Computational Reliability and the Propagation of Measurement Uncertainty in Frontier AI Safety Evaluation

Adrian Wedd

Report 26 Standards Development 2026-02-04

The transition of large language models from predictive text generators to autonomous reasoning agents has fundamentally altered the landscape of operational risk management. This evolution is characterized by the emergence of “most cyber-capable” systems, such as GPT-5.2-Codex, which are capable of sustaining autonomous operations over extended periods to perform complex codebase migrations, vulnerability identification, and multi-step refactoring tasks.1 As these systems integrated more deeply into the functional core of enterprise and safety-critical infrastructure, the necessity for robust measurement methodology in red teaming and safety evaluation became a primary concern for the research and regulatory communities.
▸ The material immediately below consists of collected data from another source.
import Summits.HubbardSuperconductivity.HubbardSuperconductivity.Theorems.AnisotropyChordTransferFibre3FinXDEvalW

/-!
# Route `AnisotropyChord` / H0 rotor rung: FIN per-`L` row-D (KT-2a″) cell facts, `L = 21`, cells 48–48

Kernel facts `xdCellAny0 21 (49/50) la lb aD = true` (in-kernel point tables, zero data; `decide +kernel`) for the combined-cell
grid of `L = 21` (g5 design, 1–2.5 % cells); assembled in `…FinXDTwentyOne`.  Prover seat `hubbard-h0-rotor-p3` g7; helper for piece A =
stmt-HubbardSuperconductivity-23918 of rung 19089 (`--supports`, helper class).  WHAT THIS IS NOT: nothing here proves superconductivity in the
Hubbard model (rotor TARGET as worded stays FALSE, g15 verdict); kernel facts for ONE hypothesis of ONE conditional reduction.
-/

set_option linter.dupNamespace false
set_option autoImplicit false

namespace Summit.HubbardSuperconductivity.HubbardSuperconductivity.Theorems.AnisotropyChord.Transfer.Fibre3

namespace FinXD

/-- cell 48 of `L = 21` (`cert`). [folklore] -/
theorem xd21_48 : xdCellAny0 21 (49/50 : ℚ) 398572896036860 408537218437782 (2/25 : ℚ) = true := by (rw [← xdCellAnyW0_eq]; decide +kernel)

end FinXD

end Summit.HubbardSuperconductivity.HubbardSuperconductivity.Theorems.AnisotropyChord.Transfer.Fibre3
import Literature.AlgebraicGeometry.Resolution.GenericPointStalkData
import Literature.AlgebraicGeometry.Resolution.MaximalPoints
import HarnessLib

/-!
# Crux `PatchingRelPerfect` (stmt-ResolutionOfSingularities-16161), chain W5.2 — F7(β) (β-AX) X3 C-I (M2b-T), (T-h-max): AT A MAXIMAL POINT OF
# THE ZERO SET OF A SECTION THE MAXIMAL IDEAL IS MINIMAL OVER ITS GERM (`…DepthPhaseCContactMaxPoint`)

[OURS · L1 W5.2 · F7(β) (β-AX) X3 C-I (M2b-T) · `D/res-D-repro-1/M2bT-ASSEMBLY-PLAN.md` (T-h); hand res-D-repro-1 AS res-L1-repro-3] The dictionary step
between the geometry of the contact surface `𝒳 = Z(f) ∩ G` and the Krull brick (`…ContactKrull`: `𝔪 ∈ (f).minimalPrimes ⇒ f ∈ (d)`): if
`η` is a MAXIMAL POINT (tree `maxPoints`: no proper generisation inside) of a set `Z` which contains every generisation of `η` at which the
section `f` vanishes, and `f` vanishes at `η`, then the maximal ideal of `𝒪_{X,η}` is a MINIMAL prime over `(f_η)` — a smaller prime over
`(f_η)` is a proper generisation of `η` (tree `fromSpecStalk_specializes`, `primeOfSpecializes_fromSpecStalk`) at which `f` still vanishes.
Def-free, fact-free; NOT a statement of the manuscript under review; AI-written, weaker than expert review.

## References
* The Stacks Project, Tag 01J7 (points of `Spec 𝒪_{X,x}` = generisations of `x`). [StacksProject]
-/

-- `Summit.<Summit>.<Sub>.Theorems` with `Sub = Summit` (single-conjunct summit, D-0017)
set_option linter.dupNamespace false

noncomputable section

open CategoryTheory AlgebraicGeometry TopologicalSpace IsLocalRing
open Literature.AlgebraicGeometry.Resolution

namespace Summit.ResolutionOfSingularities.ResolutionOfSingularities.Theorems

namespace ContactMaxPoint

universe u

variable {X : Scheme.{u}}

/-- [OURS · L1 W5.2 · (M2b-T) (T-h-max)] **Vanishing transports along a specialisation through the prime of the generisation**: for
`ζ ⤳ η`, the germ of `f` at `ζ` is a non-unit iff the germ at `η` lies in `𝔭_ζ`. [cite: StacksProject, Tag 01J7] -/
theorem germ_mem_maximalIdeal_iff_mem_primeOfSpecializes {U : X.Opens} (f : Γ(X, U)) {ζ η : X} (h : ζ ⤳ η) (hηU : η ∈ U) :
    X.presheaf.germ U ζ (h.mem_open U.isOpen hηU) f ∈ maximalIdeal (X.presheaf.stalk ζ) ↔
      X.presheaf.germ U η hηU f ∈ primeOfSpecializes h := by
  rw [primeOfSpecializes, Ideal.mem_comap, ← TopCat.Presheaf.germ_stalkSpecializes_apply X.presheaf hηU h f]

/-- [OURS · L1 W5.2 · (M2b-T) (T-h-max)] **AT A MAXIMAL POINT OF THE ZERO SET, `𝔪_η` IS A MINIMAL PRIME OVER `(f_η)`.**  Hypotheses: `η` is a
maximal point of `Z`; every generisation of `η` at which `f` vanishes lies in `Z`; `f` vanishes at `η`. [cite: StacksProject, Tag 01J7] -/
theorem maximalIdeal_mem_minimalPrimes_span_germ {U : X.Opens} (f : Γ(X, U)) {η : X} (hηU : η ∈ U) {Z : Set X}
    (hmax : η ∈ maxPoints Z)
    (hZ : ∀ (ζ : X) (h : ζ ⤳ η), X.presheaf.germ U ζ (h.mem_open U.isOpen hηU) f ∈ maximalIdeal (X.presheaf.stalk ζ) → ζ ∈ Z)
    (hf : X.presheaf.germ U η hηU f ∈ maximalIdeal (X.presheaf.stalk η)) :
    maximalIdeal (X.presheaf.stalk η) ∈ (Ideal.span {X.presheaf.germ U η hηU f}).minimalPrimes := by
  refine ⟨⟨inferInstance, (Ideal.span_singleton_le_iff_mem _).mpr hf⟩, fun q hq hqle => ?_⟩
  obtain ⟨hqprime, hfq⟩ := hq
  -- the generisation `ζ` of `η` defined by the prime `q`
  let qq : Spec (X.presheaf.stalk η) := ⟨q, hqprime⟩
  have hζη : X.fromSpecStalk η qq ⤳ η := fromSpecStalk_specializes qq
  have hpq : primeOfSpecializes hζη = q := primeOfSpecializes_fromSpecStalk qq
  -- `f` vanishes at `ζ`, so `ζ ∈ Z`, so `ζ = η`
  have hfζ : X.presheaf.germ U _ (hζη.mem_open U.isOpen hηU) f ∈ maximalIdeal _ := by
    rw [germ_mem_maximalIdeal_iff_mem_primeOfSpecializes f hζη hηU, hpq]
    exact hfq (Ideal.mem_span_singleton_self _)
  have heq : X.fromSpecStalk η qq = η := hmax.2 _ (hZ _ hζη hfζ) hζη
  -- hence `q = 𝔭_ζ = 𝔭_η = 𝔪_η`
  have key : ∀ (ζ : X) (h : ζ ⤳ η), ζ = η → primeOfSpecializes h = maximalIdeal (X.presheaf.stalk η) := by
    intro ζ h hζ
    subst hζ
    exact primeOfSpecializes_refl ζ
  rw [← hpq, key _ hζη heq]

end ContactMaxPoint

end Summit.ResolutionOfSingularities.ResolutionOfSingularities.Theorems

end
/-- `X` is integral. [folklore] -/
theorem isIntegral_p2d4c (k : Type) [Field k] [CharP k 2] (f : MvPolynomial (Fin 5) k)
    (hf : f = X 4 ^ 2 + X 0 ^ 4 * X 4 + X 1 ^ 3 + X 2 ^ 3 + X 3 ^ 3) :
    IsIntegral (Spec (.of (MvPolynomial (Fin 5) k ⧸ Ideal.span {f}))) := by
  haveI := (Ideal.span_singleton_prime (prime_f k f hf).ne_zero).mpr (prime_f k f hf)
  haveI : IsDomain (MvPolynomial (Fin 5) k ⧸ Ideal.span {f}) := Ideal.Quotient.isDomain _
  infer_instance

/-! ## §3 The instantiation of `LFBAdm 2 1 4` at the rung-0 input -/

/-- ★ **`LFBAdm 2 1 4` AT THE RUNG-0 INPUT OF R17.11.** If `FCentreCandidate.LFBAdm 2 1 4` holds then, for `X = V(z² + x⁴z + y³ + u³ + t³)` over any field of
characteristic 2 and its vertex `v`, at the input `(S′, g, I) = (Spec 𝒪_{X,v}, 𝟙, ⊤)` (legal: `⊤ ≠ ⊥`, `supp ⊤ = ∅`, `𝟙` a blowing up along `⊤`, and §2) there is
`𝓚 ≠ ⊥` on `Spec 𝒪_{X,v}`, cosupported at the closed point and admissible, such that (c4) EVERY blowing up along `𝓚` is a first Frobenius blow-up
`IsFBlowup 2 1` and (c5) EVERY blowing up along `𝓚` is FULL at every point. (The Tier-1 ✗ then reads: (c4) + LEMMA N force that blow-up to be `Bl_{𝔮⁴}`, whose
`x`-chart is NOT FULL at its origin — `FCentreE1ChartWitness.not_fullCl_chartOrigin`.) [OURS · instantiation of a candidate statement; cite: Yasuda2012, Def. 2.2] -/
theorem lFBAdm_at_p2d4c (h : FCentreCandidate.LFBAdm 2 1 4) (k : Type) [Field k] [CharP k 2] (f : MvPolynomial (Fin 5) k)
    (hf : f = X 4 ^ 2 + X 0 ^ 4 * X 4 + X 1 ^ 3 + X 2 ^ 3 + X 3 ^ 3)
    (v : Spec (.of (MvPolynomial (Fin 5) k ⧸ Ideal.span {f})))
    (hv : v.asIdeal = Ideal.span (Set.range fun j : Fin 5 => Ideal.Quotient.mk (Ideal.span {f}) (X j))) :
    ∃ 𝓚 : (Spec ((Spec (.of (MvPolynomial (Fin 5) k ⧸ Ideal.span {f}))).presheaf.stalk v)).IdealSheafData, 𝓚 ≠ ⊥ ∧
      (∀ s ∈ (𝓚.support : Set (Spec ((Spec (.of (MvPolynomial (Fin 5) k ⧸ Ideal.span {f}))).presheaf.stalk v))),
        (𝟙 (Spec ((Spec (.of (MvPolynomial (Fin 5) k ⧸ Ideal.span {f}))).presheaf.stalk v)) : _ ⟶ _).base s =
          closedPoint ((Spec (.of (MvPolynomial (Fin 5) k ⧸ Ideal.span {f}))).presheaf.stalk v)) ∧
      (𝓚.support : Set _) ⊆ (Scheme.regularLocus (Spec ((Spec (.of (MvPolynomial (Fin 5) k ⧸ Ideal.span {f}))).presheaf.stalk v)))ᶜ ∧
      (∀ [IsIntegral (Spec ((Spec (.of (MvPolynomial (Fin 5) k ⧸ Ideal.span {f}))).presheaf.stalk v))]
          [ExpChar (Spec ((Spec (.of (MvPolynomial (Fin 5) k ⧸ Ideal.span {f}))).presheaf.stalk v)).functionField 2]
          (S'' : Scheme.{0}) (π : S'' ⟶ Spec ((Spec (.of (MvPolynomial (Fin 5) k ⧸ Ideal.span {f}))).presheaf.stalk v)),
          IsBlowup π 𝓚 → IsFBlowup 2 1 π) ∧
      ∀ (S'' : Scheme.{0}) (π : S'' ⟶ Spec ((Spec (.of (MvPolynomial (Fin 5) k ⧸ Ideal.span {f}))).presheaf.stalk v)), IsBlowup π 𝓚 →
        ∀ s : S'', FullCl 2 (S''.presheaf.stalk s) := by
  haveI := isIntegral_p2d4c k f hf
  exact h Nat.prime_two k (Spec (.of (MvPolynomial (Fin 5) k ⧸ Ideal.span {f})))
    (Spec.map (CommRingCat.ofHom (algebraMap k (MvPolynomial (Fin 5) k ⧸ Ideal.span {f}))))
    (FermatCubicConeGerm.structureMorphism_isSeparated k f) (FermatCubicConeGerm.structureMorphism_locallyOfFiniteType k f)
    (FermatCubicConeGerm.structureMorphism_quasiCompact k f) inferInstance v (isClosed_vertex k f hf v hv)
    (vertex_not_mem_regularLocus k f hf v hv) (ringKrullDim_stalk_vertex k f hf v hv) (Spec _) (𝟙 _) ⊤
    (top_ne_bot_idealSheafData_Spec_stalk v) (support_top_subset _) (isBlowup_id_top _)
    (fun s hs => regular_off_closedPoint_vertex k f hf v hv s (by simpa using hs)) (cmCl_Spec_stalk_vertex k f hf v hv)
The current state of the art in AI safety evaluation is marked by a shift away from aggregate intelligence scores toward nuanced metrics that capture reliability, grounding, and the risk of classification error propagation in policy-making environments.3

The Technical Frontier of Autonomous Agent Performance

The release of models such as GPT-5.2 and Claude Sonnet 4.5 has established new precedents for reasoning and autonomous focus. GPT-5.2 demonstrates significant strength in structured reasoning, achieving a 90.5% success rate on the ARC-AGI-1 benchmark and over 54% on the more rigorous ARC-AGI-2.3 These metrics are corroborated by real-world performance data, such as the ability of specialized versions of these models to run uninterrupted for a week, producing millions of lines of code across thousands of files.1 Similarly, Claude Sonnet 4.5 has shown the capacity to maintain context and focus for more than 30 hours on complex, multi-step tasks, leading the OSWorld computer use benchmark at 61.4%.2

However, these high performance marks introduce a paradox in safety measurement. As models become more capable of “thinking” through problems for several hours, the window for traditional red teaming—which often relies on single-turn prompt engineering—narrows.3 The introduction of “test-time scaled” models like Qwen3-Max-Thinking, which utilizes adaptive tool use and experience cumulative reasoning, shows that model performance can vary by over 28% depending on the availability of search tools and the intensity of the inference mode.6 This volatility in performance metrics suggests that safety cannot be evaluated as a static property but must be measured as a dynamic function of the model’s operating environment and tool-access configuration.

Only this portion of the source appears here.